Il più noto animale di Dürer è probabilmente il suo Leprotto, firmato e datato 1502, conservato all’Albertina di Vienna: è un acquerello che si distingue, come tante altre opere del tedesco appartenenti allo stesso filone, per il suo elevatissimo grado di realismo. Dürer si concentra soprattutto sulla pelliccia dell’animale, curandosi di rendere con estrema precisione anche il modo in cui il pelo cambia direzione o tonalità di colore e di luce. E, a proposito di luce, il modo in cui l’artista illumina il suo leprotto, con una fonte luminosa che proviene da sinistra, contribuisce anche a infondere una grande vitalità alla composizione, rendendola dunque non soltanto un accurato studio scientifico, ma anche una pregevole opera d’arte (si noti peraltro il riflesso di una finestra nell’occhio della lepre: secondo alcuni è segno che l’artista, nel suo atelier, doveva avere un esemplare vivo che poté studiare per la sua opera). Secondo lo studioso Fritz Koreny, opere come queste sono la prova che Dürer operasse come artista e come scienziato allo stesso tempo.

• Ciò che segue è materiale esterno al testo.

import Summits.BirchSwinnertonDyer.BirchSwinnertonDyer.Theorems.EisensteinPrimesFullDescentAssemblyPrime
import Summits.BirchSwinnertonDyer.BirchSwinnertonDyer.Theorems.EisensteinPrimesFullDescentTheoremAIPrime
import Summits.BirchSwinnertonDyer.BirchSwinnertonDyer.Theorems.EisensteinPrimesFullDescentTheoremAIIPrime
import HarnessLib

/-!
# Crux 2 `GoodLatticeBDPValue` (stmt-BirchSwinnertonDyer-19032), line `halves`, road R5 / AN-5 — **T‴ CLOSED: a full-descent
# datum at every good Eisenstein prime `p ≥ 5` under the good-lattice normalisation (the `5 ≤ p` twin of stub 3a-B / Theorem
# T′ `GoodLatticeBDPValueFullDescentStub.stub_fullDescentAtThreeOfRed`), and the count-reducing corollary
# `thm222_anacong_goodLattice_of_five_le ⟸ thm222_anacong_goodLattice_of_fullDescentDatum`**

Cell `bsd-eis` (home `run/shared/lean/pub/bsd-eis/`), width seat `bsd-line-x1-p1-w7` (gen 7; `--supports -19032`, closes no
registered stub by itself). Road R5 (HOME STATUS 2026-08-28 21:34Z; seats w7 g7 (HS-1/HS-2/A-I_p/ASM_p/this file), w3 g13
(TA-p/TA-p-loc/OrdinaryAtPrime/A-II_p), w5 g6 (LS-ω_p), w6 g8 (G2)) — the `5 ≤ p` twin of w3 gen 4's elementary road
(`HOME/line-x1-p1-w3-g4/AN3-StubB-elementary-road.md`) at level `p`/`p²`, CASE ω only, whose one new input versus `p = 3`
(Herbrand's `A(ω⁻¹) = 0` for `ℚ(ζ_p)`, `p ∤ B₂`) is the tree theorem `Literature.NumberTheory.EllipticCurves.Mazur1977_herbrand`:

* `theoremA_prime` — **Theorem A_p** (Case `ω` ⇒ ⊥): A-I_p `FullDescentTheoremAIPrime.exists_stable_sq_of_omega_point` (the
  extension `p⁻¹C/C` of `ω` by `𝟙` splits — Herbrand splitting — giving a rational cyclic `B ≤ E[p²]` of order `p²` over the
  `ω`-line) followed by A-II_p `FullDescentTheoremAPrime.false_of_stable_sq` (`ψ_B = χ̄_{p²}` by (G-ℚ), `Γ_ℚ` trivial on
  `E[p²]/B = E[p²]/K₂`, impossible at `p`: `p² ≤ #Ẽ(𝔽_p) ≤ 2p + 1`);
* **`fullDescentDatum_of_five_le`** — T‴: for `W/ℚ` globally minimal, `5 ≤ p` good with `E[p]` reducible and every rational
  `p`-line ramified at `p`, `E` has an additive prime, or a multiplicative prime `ℓ` that is split with `ℓ ≡ 1 (mod p)` or non-split
  with `ℓ + 1 ≡ 0 (mod p)` (`FullDescentAssemblyPrime.fullDescentDatum_of_theoremA theoremA_prime`; Ribet–Yoo necessity for
  `E/ℚ`, Yoo 2019 Thm. 1.3, here UNCONDITIONAL and kernel-checked);
* **`thm222_anacong_goodLattice_of_five_le_of_fullDescentDatum`** — the count-reducing reading: the composed-print name
  `KellerYin2024.thm222_anacong_goodLattice_of_five_le` (stub_publishedFactsMore .2.1 of `Cruxes/GoodLatticeBDPValue/Lines/halves
  .lean` v25) FOLLOWS from 3a-A `KellerYin2024.thm222_anacong_goodLattice_of_fullDescentDatum` (stub 2) — the LEAD may re-point
  the skeleton (one Literature name fewer by name); nothing is asserted about either named fact.

HONEST FRAMING: 0 definitions, 0 named facts, 0 sorry. This file proves T‴ (a theorem about elliptic curves over `ℚ`) and a
pure-logic bridge between two Literature statements; it does NOT prove 3a-A, `_of_five_le`, Keller–Yin Thm. 2.2.2, the crux
`GoodLatticeBDPValue`, any case of BSD or any summit statement; 0 cells / labels / tiers move. References: [Yoo2019] H. Yoo,
Trans. AMS 371 (2019), Thm. 1.3; [Mazur1977] Ch. I §2 (2.8)–(2.9), Ch. III §5 p. 158; [Kriz2016] Def. 31 (5), Rem. 33, Thm. 34,
Thm. 35; [CastellaGrossiLeeSkinner2022] Thms. 2.2.1/2.2.2 with (2.16); [SerreInventiones1972] §1.11–1.12.
-/

set_option autoImplicit false

-- the route's Theorems namespace repeats the summit name by design (D-0017 nested layout)
set_option linter.dupNamespace false

noncomputable section

open scoped Classical NumberField

namespace Summit.BirchSwinnertonDyer.BirchSwinnertonDyer.Theorems.GoodLatticeBDPValueFullDescentFiveLe

open NumberField IsDedekindDomain Field WeierstrassCurve Rat.HeightOneSpectrum
  Literature.NumberTheory.EllipticCurves Literature.NumberTheory.GaloisRepresentations
  Literature.NumberTheory.EllipticCurves.Rank1Residual
  Summit.BirchSwinnertonDyer.BirchSwinnertonDyer.Theorems

/-- **Theorem A_p (road R5 / AN-5, Case `ω` ⇒ ⊥), every odd prime `p`.** `W/ℚ` globally minimal, `p` odd of good ORDINARY
reduction, every finite place `v ∤ p` good or split multiplicative with `ℓ_v ≢ 1 (mod p)`, and `Q ≠ 0` in `E[p]` with
`σ Q = χ̄_p(σ) Q` ⟹ `False`: A-I_p (`FullDescentTheoremAIPrime.exists_stable_sq_of_omega_point`, Herbrand splitting) then A-II_p
(`FullDescentTheoremAPrime.false_of_stable_sq`). [cite: Mazur1977, Ch. III §5 p. 158] [cite: SerreInventiones1972, §1.11 Prop. 11]
[cite: Kriz2016, Thm. 34 (2)–(3)] -/
theorem theoremA_prime : ∀ (W : WeierstrassCurve ℚ) [W.IsElliptic] [W.IsGloballyMinimal] (p : ℕ) [Fact p.Prime],
    p ≠ 2 → W.HasGoodReductionAtPrime p → ¬ (p : ℤ) ∣ W.frobeniusTrace p →
    (∀ v : HeightOneSpectrum (𝓞 ℚ), natGenerator v ≠ p →
      W.HasGoodReductionAt v ∨ (W.HasSplitMultiplicativeReductionAt v ∧ ¬ natGenerator v ≡ 1 [MOD p])) →
    ∀ Q : geomTorsion W (p : ℤ), Q ≠ 0 →
      (∀ σ : absoluteGaloisGroup ℚ, σ • Q = ((modNCyclotomicCharacter ℚ p σ : (ZMod p)ˣ) : ZMod p).val • Q) →
      False := by
  intro W _ _ p _ hp2 hgood hord hH Q hQ0 hQ
  obtain ⟨B, -, hB2, hcard, hBinf, hBst⟩ :=
    FullDescentTheoremAIPrime.exists_stable_sq_of_omega_point W hp2 hgood hord hH Q hQ0 hQ
  exact FullDescentTheoremAPrime.false_of_stable_sq W hp2 hgood hord hH hQ0 hQ hB2 hcard hBinf hBst

/-- **T‴ — a full-descent datum at every good Eisenstein prime `p ≥ 5` under the good-lattice normalisation** (the `5 ≤ p`
twin of stub 3a-B `stub_fullDescentAtThreeOfRed`; Ribet–Yoo necessity for `E/ℚ`): for `W/ℚ` globally minimal, `5 ≤ p` good
with `E[p]` reducible and every rational `p`-line ramified at `p`, EITHER an additive prime exists OR a multiplicative prime `ℓ`
exists that is split with `ℓ ≡ 1 (mod p)` or non-split with `ℓ + 1 ≡ 0 (mod p)`. UNCONDITIONAL.
[cite: Yoo2019, Thm. 1.3] [cite: Kriz2016, Def. 31 (5), Rem. 33, Thm. 34 (1)–(3), Thm. 35] [cite: Mazur1977, Ch. III §5 p. 158] -/
theorem fullDescentDatum_of_five_le :
    ∀ (W : WeierstrassCurve ℚ) [W.IsElliptic] [W.IsGloballyMinimal] (p : ℕ) [Fact p.Prime],
      5 ≤ p → Good W p → Red W p →
      (∀ Φ : AddSubgroup (geomTorsion W (p : ℤ)), IsRationalLine W p Φ → ¬ LineUnramifiedAt W p Φ) →
      ((∃ (ℓ : ℕ) (hℓ : ℓ.Prime), haveI : Fact ℓ.Prime := ⟨hℓ⟩; Addv W ℓ) ∨
        (∃ (ℓ : ℕ) (hℓ : ℓ.Prime), haveI : Fact ℓ.Prime := ⟨hℓ⟩;
          W.HasMultiplicativeReductionAtPrime ℓ ∧
            ((W.HasSplitMultiplicativeReductionAtPrime ℓ ∧ ℓ ≡ 1 [MOD p]) ∨
              (¬ W.HasSplitMultiplicativeReductionAtPrime ℓ ∧ ℓ + 1 ≡ 0 [MOD p])))) :=
  FullDescentAssemblyPrime.fullDescentDatum_of_theoremA theoremA_prime

/-- **The count-reducing corollary of road R5: `_of_five_le ⟸ _of_fullDescentDatum`.** The composed-print statement
`KellerYin2024.thm222_anacong_goodLattice_of_five_le` (CGLS 2.2.1/2.2.2 ∘ Kriz Rem. 33 ∘ Hida at `5 ≤ p`) follows from 3a-A
`KellerYin2024.thm222_anacong_goodLattice_of_fullDescentDatum` (the same composition GIVEN a full-descent datum), the datum being
supplied by `fullDescentDatum_of_five_le`. Bookkeeping over T‴; nothing is asserted about either named fact.
[cite: CastellaGrossiLeeSkinner2022, Thms. 2.2.1/2.2.2 with (2.16)] [cite: Kriz2016, Def. 31 (5), Rem. 33, Thm. 34 (3), Thm. 35]
[cite: Yoo2019, Thm. 1.3] -/
theorem thm222_anacong_goodLattice_of_five_le_of_fullDescentDatum
    (h : KellerYin2024.thm222_anacong_goodLattice_of_fullDescentDatum) :
    KellerYin2024.thm222_anacong_goodLattice_of_five_le :=
  FullDescentAssemblyPrime.thm222_anacong_goodLattice_of_five_le_of_fullDescentDatum_of_datum fullDescentDatum_of_five_le h

end Summit.BirchSwinnertonDyer.BirchSwinnertonDyer.Theorems.GoodLatticeBDPValueFullDescentFiveLe

end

Il Cinquecento è il secolo in cui la scienza inizia a maturare il proprio paradigma descrittivo, e poiché Dürer fece ricorso a osservazioni dirette, che poté approfondire peraltro nel corso dei suoi frequenti viaggi (all’epoca, viaggiare significava percorrere lunghi tragitti nella natura, e in queste occasioni l’artista ebbe sicuramente l’occasione di studiare dal vivo gli elementi naturali che includeva nelle sue opere), secondo Koreny può essere annoverato tra gli “scienziati descrittivi”. La grande fortuna del Leprotto è attestata dalla gran quantità di riproduzioni che già a partire dal XVI secolo l’opera conobbe.

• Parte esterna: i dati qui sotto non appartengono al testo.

/-- (Local to this section.) [folklore] -/
local instance (priority := high) instDecidableEqFermionTorusPairKernelLRO' : DecidableEq (FermionTorus 2 L) :=
  LinearOrder.toDecidableEq

/-- **Weighted box average on a rotated placement**: for every `γ ∈ D₄`, every window `B ⊆ ℤ²`, Gram taps
`Q x y = Σ_k w_k v_k x v_k y` (`w_k ≥ 0`) and every torus vector `ψ`,
`(Σ_{x,y∈B} Q x y) · Re⟨ψ, Δ_g† Δ_g ψ⟩ ≤ L² · Σ_{x,y∈B} Q x y Σ_z Re⟨ψ, Δ_z† Δ_{z+γ(ȳ−x̄)} ψ⟩` — the Literature
bound `pairField_gramSum_mul_re_expect_le` for the placement `x ↦ γ x̄`. [cite: Scalapino1995, §2] -/
theorem gramSum_mul_re_expect_pairField_le_sum_d4 (g : Site 2 → ℝ) (γ : DihedralGroup 4) (B : Finset (Site 2))
    {K' : Type*} (K : Finset K') (wt : K' → ℝ) (v : K' → Site 2 → ℝ) (hw : ∀ k ∈ K, 0 ≤ wt k)
    (Q : Site 2 → Site 2 → ℝ) (hQ : ∀ x ∈ B, ∀ y ∈ B, Q x y = ∑ k ∈ K, wt k * v k x * v k y)
    (ψ : Fock (Orb (FermionTorus 2 L))) :
    (∑ x ∈ B, ∑ y ∈ B, Q x y) * (expect ((pairField g L)ᴴ * pairField g L) ψ).re ≤
      (L : ℝ) ^ 2 * ∑ x ∈ B, ∑ y ∈ B, Q x y * ∑ z : TorusSite 2 L,
        (expect ((localPair g L z)ᴴ * localPair g L (z + d4Site γ (Torus.proj L y - Torus.proj L x))) ψ).re := by
  have h := pairField_gramSum_mul_re_expect_le g L B (fun x => d4Site γ (Torus.proj L x)) K wt v hw Q hQ ψ
  simp_rw [← d4Site_sub'] at h
  exact h

/-- **KINEMATIC DOMINATION (every torus vector, kernel word).** For `S ∋ 1`, every window `B` fitting the
torus (`x ↦ x mod L` injective on `⋃_{x∈B} pairRegion S_d x`), rational taps `Q` with a Gram presentation on `B`
(`Q x y = Σ_k w_k v_k x v_k y`, `w_k ≥ 0`) and every `ψ`:
`(Σ_{x,y∈B} Q x y) · L⁻⁴ · Re⟨ψ, Δ_d† Δ_d ψ⟩ ≤ Re ω̄_ψ(Γ(ι_{Λ_B,L}) pairKernelWord B Q)`. [cite: Yang1962, §3] -/
theorem gramSum_mul_pairFieldDensity_le_re_orbitState_pairKernelWord {S : Finset (DihedralGroup 4)}
    (h1 : (1 : DihedralGroup 4) ∈ S) (B : Finset (Site 2)) (Q : Site 2 → Site 2 → ℚ)
    {K' : Type*} (K : Finset K') (wt : K' → ℝ) (v : K' → Site 2 → ℝ) (hw : ∀ k ∈ K, 0 ≤ wt k)
    (hQ : ∀ x ∈ B, ∀ y ∈ B, ((Q x y : ℚ) : ℝ) = ∑ k ∈ K, wt k * v k x * v k y)
    (hInj : Set.InjOn (Torus.proj (d := 2) L) ↑(B.biUnion (pairRegion (insert (0 : Site 2) unitSteps))))
    (ψ : Fock (Orb (FermionTorus 2 L))) :
    (∑ x ∈ B, ∑ y ∈ B, ((Q x y : ℚ) : ℝ)) *
        ((expect ((pairField dWaveFormFactor L)ᴴ * pairField dWaveFormFactor L) ψ).re / (L : ℝ) ^ 4) ≤
      (orbitState (spaceGroupUnitary S) ψ
        (fermionEmbed (PolySite.toTorusEmb L hInj)
          (pairKernelWord (insert (0 : Site 2) unitSteps) dWaveFormFactor B Q))).re := by
  have hL : (0 : ℝ) < (L : ℝ) := by exact_mod_cast Nat.pos_of_ne_zero (NeZero.ne L)
  have hS : (0 : ℝ) < (S.card : ℝ) := by exact_mod_cast Finset.card_pos.2 ⟨1, h1⟩
  rw [re_orbitState_pairKernelWord_eq h1 B Q hInj ψ, le_div_iff₀ (by positivity)]
  -- sum the rotated-placement bounds over `γ ∈ S`
  have hsum := Finset.sum_le_sum fun γ (_ : γ ∈ S) =>
    gramSum_mul_re_expect_pairField_le_sum_d4 dWaveFormFactor γ B K wt v hw (fun x y => ((Q x y : ℚ) : ℝ)) hQ ψ
  beta_reduce at hsum
  rw [Finset.sum_const, nsmul_eq_mul, ← Finset.mul_sum] at hsum
  have hL2 : (0 : ℝ) < (L : ℝ) ^ 2 := by positivity
  set E : ℝ := (expect ((pairField dWaveFormFactor L)ᴴ * pairField dWaveFormFactor L) ψ).re with hE
  set q : ℝ := ∑ x ∈ B, ∑ y ∈ B, ((Q x y : ℚ) : ℝ) with hq
  have hrew : q * (E / (L : ℝ) ^ 4) * ((L : ℝ) ^ 2 * S.card) = ((S.card : ℝ) * (q * E)) / (L : ℝ) ^ 2 := by
    field_simp
  rw [hrew, div_le_iff₀ hL2]
  linarith [hsum]

end Kinematic

/-! ## §3  TL row on `−pairKernelWord` ⇒ ceiling on the `liminf` of the summit's pair-field LRO sequence -/

section Row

Altro celebre foglio è quello con il granchio marino (della specie Eriphia spinifrons, molto diffusa nel Mediterraneo) conservato al Museum Boijmans van Beuningen di Rotterdam: “un autentico ritratto”, secondo Andrew John Martin. È un’altra raffigurazione veristica: l’artista indugia soprattutto sul carapace dell’animale e sulle sue chele, lasciando invece non visibile la parte laterale di alcune delle zampe. “L’animale, con quegli occhi molto distaccati l’uno dall’altro e le chele”, ha scritto Susanne Christine Martin, “sicuramente deve avere affascinato gli spettatori di allora, che non avevano mai visto un granchio, ma sarà anche apparso loro piuttosto inquietante”. Si tratta per certo di un animale che Dürer studiò dal vero, e non basandosi su opere precedenti (che esistevano: si pensi al celebre Studio di granchio di Leonardo conservato al Wallraf-Richartz Museum di Colonia), e osservando un animale vivo: forse l’artista ebbe modo di vedere un granchio (e di raffigurarlo in azione: il fatto che abbia una delle zampe destre alzate lascia immaginare che si stia muovendo da sinistra verso destra) durante il suo probabile soggiorno a Venezia del 1494-1495. Nella produzione di Dürer non mancano poi studi eseguiti su animali morti, come l’Anitra morta del Museo Gulbenkian di Lisbona, opera probabilmente incompiuta, che raffigura un germano descritto con grande cura da Dürer, soprattutto se si osserva il piumaggio dell’animale. Martin ha messo in relazione l’anatra di Dürer con un’opera del 1504 di Jacopo de’ Barbari (Venezia, 1450 - Mechelen, 1516), una Natura morta con pernice, guanti e freccia di balestra, definita dalla studiosa come un “incunabolo del genere della natura morta”, anche se non è chiaro se si trattasse di un dipinto compiuto oppure di parte di un progetto più ampio: è probabile che Dürer abbia osservato questa (o altre opere simili) di Jacopo de’ Barbari a Venezia e avesse “importato” a Norimberga questo singolare trompe-l’oeil.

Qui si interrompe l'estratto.